Das ist natürlich für liberale Theologen kein Problem. Das ist sowieso,
sagen sie, alles Mythos. Das hat es ja nie gegeben, das ist ja alles
Phantasie. Dann stellt sich aber die Frage, wieso in späteren Zeiten die
geographischen Angaben in der Bibel so exakt sind, dass sie nachvollzogen
werden können. Die Genauigkeit ist sogar umwerfend. Es gibt ja das Buch Die
Krieger Israels, von zwei Militärspezialisten aus Israel geschrieben. Die
haben alle Kriege der Bibel studiert im Blick auf Strategie. Und die sagen,
das ist unglaublich, diese Präzision. Die Bibelschreiber, die kennen die
ganze Bodenbeschaffenheit im Detail. Und deshalb stimmt die Strategie in
den einzelnen Kriegen genau überein mit der Bodenbeschaffenheit. Das können
nur Leute schreiben, die von der Realität schreiben. Das kann nicht sein,
wie die liberalen Theologen sagen, dass das nur Geschichtenerfinder am
Schreibtisch waren. Die Angaben sind so genau, dass wir auch heute im Krieg
mit dieser Strategie vorgehen würden. Sie sagen also, sie staunen über die
Präzision der geographischen Angaben in der Bibel.
Aber es bleibt dabei: Mit 1. Mose 2 haben wir ein echtes Problem. Nun,
wenn wir aber bedenken, dass die Sintflut, 1. Mose 6-9, eine weltweite Flut
war und Gott gesagt hatte, dass er die Menschen zusammen mit der Erde
zerstören wolle, dann wird es verständlich. Und Petrus schreibt in 2.
Petrus 3, dass die damalige Welt, und er benutzte das Wort «kosmos», vom
Wasser überschwemmt unterging. Dann wird klar, dass die Sintflut eine
weltweite Flut war, die auch die ganze Geologie der Erde verändert hat.
Diese hatte auch die Bildung der Sedimentschichten zur Folge, wie wir sie
heute kennen. Die ganze Geographie ist also auf der ganzen Erde vollkommen
neu geworden nach der Sintflut. Und deshalb darf das vorher auch gar nicht
übereinstimmen mit dem, was heute da ist. Und so können wir natürlich den
Spieß umdrehen. 1. Mose 2 beschreibt die tatsächliche Geographie vor der
Sintflut. Die Menschen nach der Sintflut hatten aber noch Kenntnis von den
Namen der Orte. Und deshalb haben sie im Zweistromland, da wo später die
Stadt Babel unter Nimrod gegründet wurde, diese alten Namen wieder
hervorgeholt, vom Euphrat und Tigris. Aber das sind quasi nur kleine
Erinnerungen an die Welt, die unterging.
Nun zu den Namen. Pischon, Fußnote 15, heißt «der sich Ausbreitende»,
«der Überfließende». Dann der zweite Fluß Gichon, Fußnote 19, heißt «der
Durchbrechende, der Hervorbrechende». Das beschreibt also ein bisschen die
Natur dieser Flüsse. Dann Chiddeqel bedeutet «der Scharfe, der Schnelle».

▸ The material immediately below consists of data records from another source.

import Summits.BirchSwinnertonDyer.BirchSwinnertonDyer.Theorems.Rank1ResidualX9Defs
import Literature.NumberTheory.EllipticCurves.Rank1Residual.EulerLossCarrier
import HarnessLib
import HarnessLib.Audit

/-!
# ES-C7 «every §17.13 Kato package is Euler-PRIMITIVE at `(p)` on class X9»: `μ(𝐇¹/Z) = 0` for every
# package at every X9 pair — the `δ = 0` coordinate of the Euler-system lens's `(δ, e, c)` chart
# (OPEN; nothing asserted)

HONEST FRAMING (cell `bsd-f3-mu`, D-0131 (3) FRONTIER TIER, HOME `run/shared/lean/pub/bsd-f3-mu/`).
TYPER's filing of the `-es` lens's generation-6 candidate ES-C7 (MEMO-es §27, `HOME/es/EulerLossChartExact.lean`
= «Sketch7», sha16 4b5b6c8384c6f496, rc 0, 0 sorry; refuter `-ref1`: SURVIVES (self-BC7 2/2 CLEAN,
`es/bc7_verdicts7.txt` f2b96bbbfd84871b; no kill in the ninth/tenth passes); refuter `-ref2` row es-§27
(REF2-LITMAP): OPEN as a class-wide statement on X9 — NOT in print, not refuted in print, implied by
`μ^an = 0`; falsifier `es/falsifier_c7.out` 58f5e82ff8318060 on X9-MU-TABLE-v1 361f587418fce70d: decided
TRUE on 790/790 census class pairs (624 5S4 + 130 5Ns + 36 7Ns) and 834/848 X9 rows (every certified row:
`μ^an = 0` ⟹ `δ_Z = 0` for every package, by the kernel edge (c7a), NO F1, NO BCS), 0 refuting, 14
undecided).  A pure CONJECTURE LEAF over the Literature carrier `Rank1Residual.EulerLossZeroAt`
(`Rank1Residual/EulerLossCarrier.lean`); kernel edges in `EulerLossZeroEdges.lean`.

THE CHART (MEMO-es §9, §27; Kato §17.13).  Per package `μ(L_p) = δ + e + c` with `δ = μ(𝐇¹/Z)` the Euler
loss, `e = μ(P/loc 𝐇¹)`, `c = 0` (Prop. 17.11), and EXACTLY `μ(X) + δ = μ(Λ/(G₁)) + μ(X₀)`,
`k + δ = μ(X₀)` (tree `SmallImageMu.mu_add_eulerLoss_eq`, `SmallImageMu.muDefect_add_eulerLoss_eq`).  ES-C7 is
«`δ = 0`»; ES-C6 (`MuLeFineMuOnClassX9`) is «`e = 0`»; and on X9, modulo F1 and a modularity witness,
`AnalyticMuZeroOnClassX9 ⟺ ES-C7 ∧ ES-C6` (edges (c7a)/(c7b)/(c7↔)) — the lens's answer to the cell's
search question: the power of `p` lost by the Euler-system machinery at non-surjective image is `δ_Z`
EXACTLY, and `μ^an = 0` iff nothing is lost and `μ` is fine.  ES-C7 ⟹ ES-C2 (`EulerPrimitiveOnClassX9`)
modulo F1_ζ + Kato Thm. 12.4 (edge (c7c)); on an ES-C7 pair Kato's divisibility (`k ≤ 0`, crux 20547)
and statement (A) (`μ(X₀) = 0`) coincide package by package
(`muDefect_nonpos_iff_fineMu_eq_zero_of_eulerLoss_eq_zero`).
PARTITION currency unchanged: X9 790 = 130 (5Ns) + 36 (7Ns) + 624 (5S4) (+58 r ≥ 2); X10b 883 = 610 + 273;
this node closes no class; beyond-print theorem: NO.

References: [Kato2004Asterisque] Thm. 12.4–12.6 (pp. 221–222), Thm. 13.4 (p. 226), Prop. 17.11, §17.13
(pp. 279–280); [Wuthrich2006] pp. 715–717; [Delbourgo2008] Thm. 3.8 (ii) (p. 71); [GreenbergLNM1716]
Conj. 1.11; HOME MEMO-es.md §9, §27, es/EulerLossChartExact.lean, REF2-LITMAP.md row es-§27,
CANDIDATES.md §1 row 26.
-/

-- the summit and its single problem are both named `BirchSwinnertonDyer` (registry layout D-0017)
set_option linter.dupNamespace false

noncomputable section

open scoped Classical

open WeierstrassCurve Literature.NumberTheory.EllipticCurves
  Summit.BirchSwinnertonDyer.BirchSwinnertonDyer.Rank1Residual
open Literature.NumberTheory.EllipticCurves.Rank1Residual (EulerLossZeroAt)

namespace Summit.BirchSwinnertonDyer.Rank1Residual.SmallImageMu

/-- **ES-C7 — Euler-primitivity of Kato's zeta module on class X9, PACKAGE form (OPEN off the certified
census; cell candidate; nothing asserted).**  At every X9 pair (`p ≥ 5` good ordinary, `E[p]` irreducible,
`ρ̄_{E,p}` not surjective, non-CM): `Rank1Residual.EulerLossZeroAt W p`, i.e. for all cyclotomic data,
every newform and EVERY §17.13 package `K`, `μ(𝐇¹/K.Z) = 0` (`δ = 0`).  Stronger than ES-C2
`EulerPrimitiveOnClassX9` (some GENUINE class `∉ p𝐇¹`; implied via the Thm. 12.6 span clause and
`𝐇¹ ≅ Λ`); with ES-C6 it is EXACTLY the cell's analytic target per X9 pair.  In print at surjective image
(Kato Thm. 12.5 (4) under (12.5.2), Thm. 13.4: `Z(f,T) ⊂ 𝐇¹(T)` with lengths controlled at every
height-one prime); on X9 the image index enters `Z ⊂ 𝐇¹` (Thm. 12.6: finite index, `μ`-part not printed)
— the lens's «what power of `p` is lost».  Verbatim the audited `HOME/es/EulerLossChartExact.lean` §5.
[cite: Kato2004Asterisque, Thm. 12.5 (4) (pp. 221–222), Thm. 12.6 (p. 222), Thm. 13.4 (p. 226), §17.13 (pp. 279–280) — OPEN on X9]
[cite: Wuthrich2006, pp. 715–717 (Thm. 2, Lemma 3, Prop. 7: `char Y ∣ pᵗ · ind(c_∞)`; `t` open off (12.5.2))] -/
@[conjecture] def EulerLossZeroOnClassX9 : Prop :=
  ∀ (W : WeierstrassCurve ℚ) [W.IsElliptic] [W.IsGloballyMinimal] (p : ℕ) [Fact p.Prime]
    [ContinuousSMul ℤ_[p] (W.tateModule p)],
    ClassX9 W p → EulerLossZeroAt W p

end Summit.BirchSwinnertonDyer.Rank1Residual.SmallImageMu

end
/-- One cutoff term of `W‴` has derivative the corresponding term of `W⁗`. [cite: Salmhofer1999, §4.2.5 (4.70)] -/
theorem hasDerivAt_deriv3_term (Λ ξ ω : ℝ) :
    HasDerivAt (fun t : ℝ => deriv (deriv (deriv salmhoferCutoff)) ((t ^ 2 + ξ ^ 2) / Λ ^ 2) * (2 * t / Λ ^ 2) * (2 * t / Λ ^ 2) *
          (2 * t / Λ ^ 2) +
        3 * (deriv (deriv salmhoferCutoff) ((t ^ 2 + ξ ^ 2) / Λ ^ 2) * (2 * t / Λ ^ 2) * (2 / Λ ^ 2)))
      (deriv (deriv (deriv (deriv salmhoferCutoff))) ((ω ^ 2 + ξ ^ 2) / Λ ^ 2) * (2 * ω / Λ ^ 2) * (2 * ω / Λ ^ 2) * (2 * ω / Λ ^ 2) *
          (2 * ω / Λ ^ 2) +
        6 * (deriv (deriv (deriv salmhoferCutoff)) ((ω ^ 2 + ξ ^ 2) / Λ ^ 2) * (2 * ω / Λ ^ 2) * (2 * ω / Λ ^ 2) * (2 / Λ ^ 2)) +
        3 * (deriv (deriv salmhoferCutoff) ((ω ^ 2 + ξ ^ 2) / Λ ^ 2) * (2 / Λ ^ 2) * (2 / Λ ^ 2))) ω := by
  have hlin : HasDerivAt (fun t : ℝ => 2 * t / Λ ^ 2) (2 / Λ ^ 2) ω := by
    simpa using ((hasDerivAt_id ω).const_mul 2).div_const (Λ ^ 2)
  have hA : HasDerivAt (fun t : ℝ => deriv (deriv (deriv salmhoferCutoff)) ((t ^ 2 + ξ ^ 2) / Λ ^ 2))
      (deriv (deriv (deriv (deriv salmhoferCutoff))) ((ω ^ 2 + ξ ^ 2) / Λ ^ 2) * (2 * ω / Λ ^ 2)) ω :=
    (hasDerivAt_deriv_deriv_deriv_salmhoferCutoff _).comp ω (hasDerivAt_sqArg Λ ξ ω)
  have hB : HasDerivAt (fun t : ℝ => deriv (deriv salmhoferCutoff) ((t ^ 2 + ξ ^ 2) / Λ ^ 2))
      (deriv (deriv (deriv salmhoferCutoff)) ((ω ^ 2 + ξ ^ 2) / Λ ^ 2) * (2 * ω / Λ ^ 2)) ω :=
    (hasDerivAt_deriv_deriv_salmhoferCutoff _).comp ω (hasDerivAt_sqArg Λ ξ ω)
  refine ((((hA.mul hlin).mul hlin).mul hlin).add (((hB.mul hlin).mul_const (2 / Λ ^ 2)).const_mul 3)).congr_deriv ?_
  simp only [Pi.mul_apply]
  ring

/-- **`W⁗ = sliceWeightFnD4`.** [cite: Salmhofer1999, §4.2.5 (4.70)] -/
theorem hasDerivAt_sliceWeightFnD3 (Λ Λ' ξ ω : ℝ) :
    HasDerivAt (sliceWeightFnD3 Λ Λ' ξ) (sliceWeightFnD4 Λ Λ' ξ ω) ω := by
  unfold sliceWeightFnD3 sliceWeightFnD4
  exact (hasDerivAt_deriv3_term Λ ξ ω).sub (hasDerivAt_deriv3_term Λ' ξ ω)

section WeightBounds

variable {B₂ B₃ B₄ : ℝ}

Und schließlich Phrath bedeutet «der Fruchtbare». Und effektiv können wir
diese vier Flüsse mit den vier Evangelien in Verbindung bringen. Der Herr
Jesus ist ja die Quelle des lebendigen Wassers. Johannes 7, 37 sagt: Wenn
jemand dürstet, so komme er zu ihm und trinke. Da haben wir also diese
Quelle im Garten Eden, die zu diesen vier Flüssen wird und diese fließen in
die Welt, außerhalb des Paradieses.
Nun, der Bezug zu den Evangelien kann man so herstellen: Der erste Fluß
Pischon, der sich Ausbreitende, der Überfließende, das illustriert etwas
von dieser überfließenden Gnade, wie sie in Römer 5, 20 erwähnt wird. Und
gerade im Johannesevangelium spricht der Herr Jesus von diesem
überfließenden Leben, das er gebracht hat. Johannes 10, 10: «Der Dieb kommt
nur um zu Stehlen und zu Schlachten und zu verderben. Ich bin gekommen, auf
dass sie Leben haben und es im Überfluss haben.» Immer wieder wird im
Johannesevangelium vom ewigen Leben gesprochen, aber es ist nicht einfach
nur Leben, das ewig dauert, sondern es ist das überfließende Leben. Und
Johannes 1, 14: «Und das Wort wurde Fleisch und wohnte unter uns und wir
haben seine Herrlichkeit angeschaut, eine Herrlichkeit als eines
Eingeborenen vom Vater, voller Gnade und Wahrheit.» Und schließlich in Vers
16: «Denn aus seiner Fülle haben wir alle empfangen und zwar Gnade um
Gnade.» Dieses überfließende Leben und Gnade das zeigt uns ganz besonders
das Johannesevangelium.
Der nächste Fluß Gichon, der Durch- oder Hervorbrechende. Im
Lukasevangelium wird gezeigt, die Gnade Gottes sprengt die Grenzen Israels.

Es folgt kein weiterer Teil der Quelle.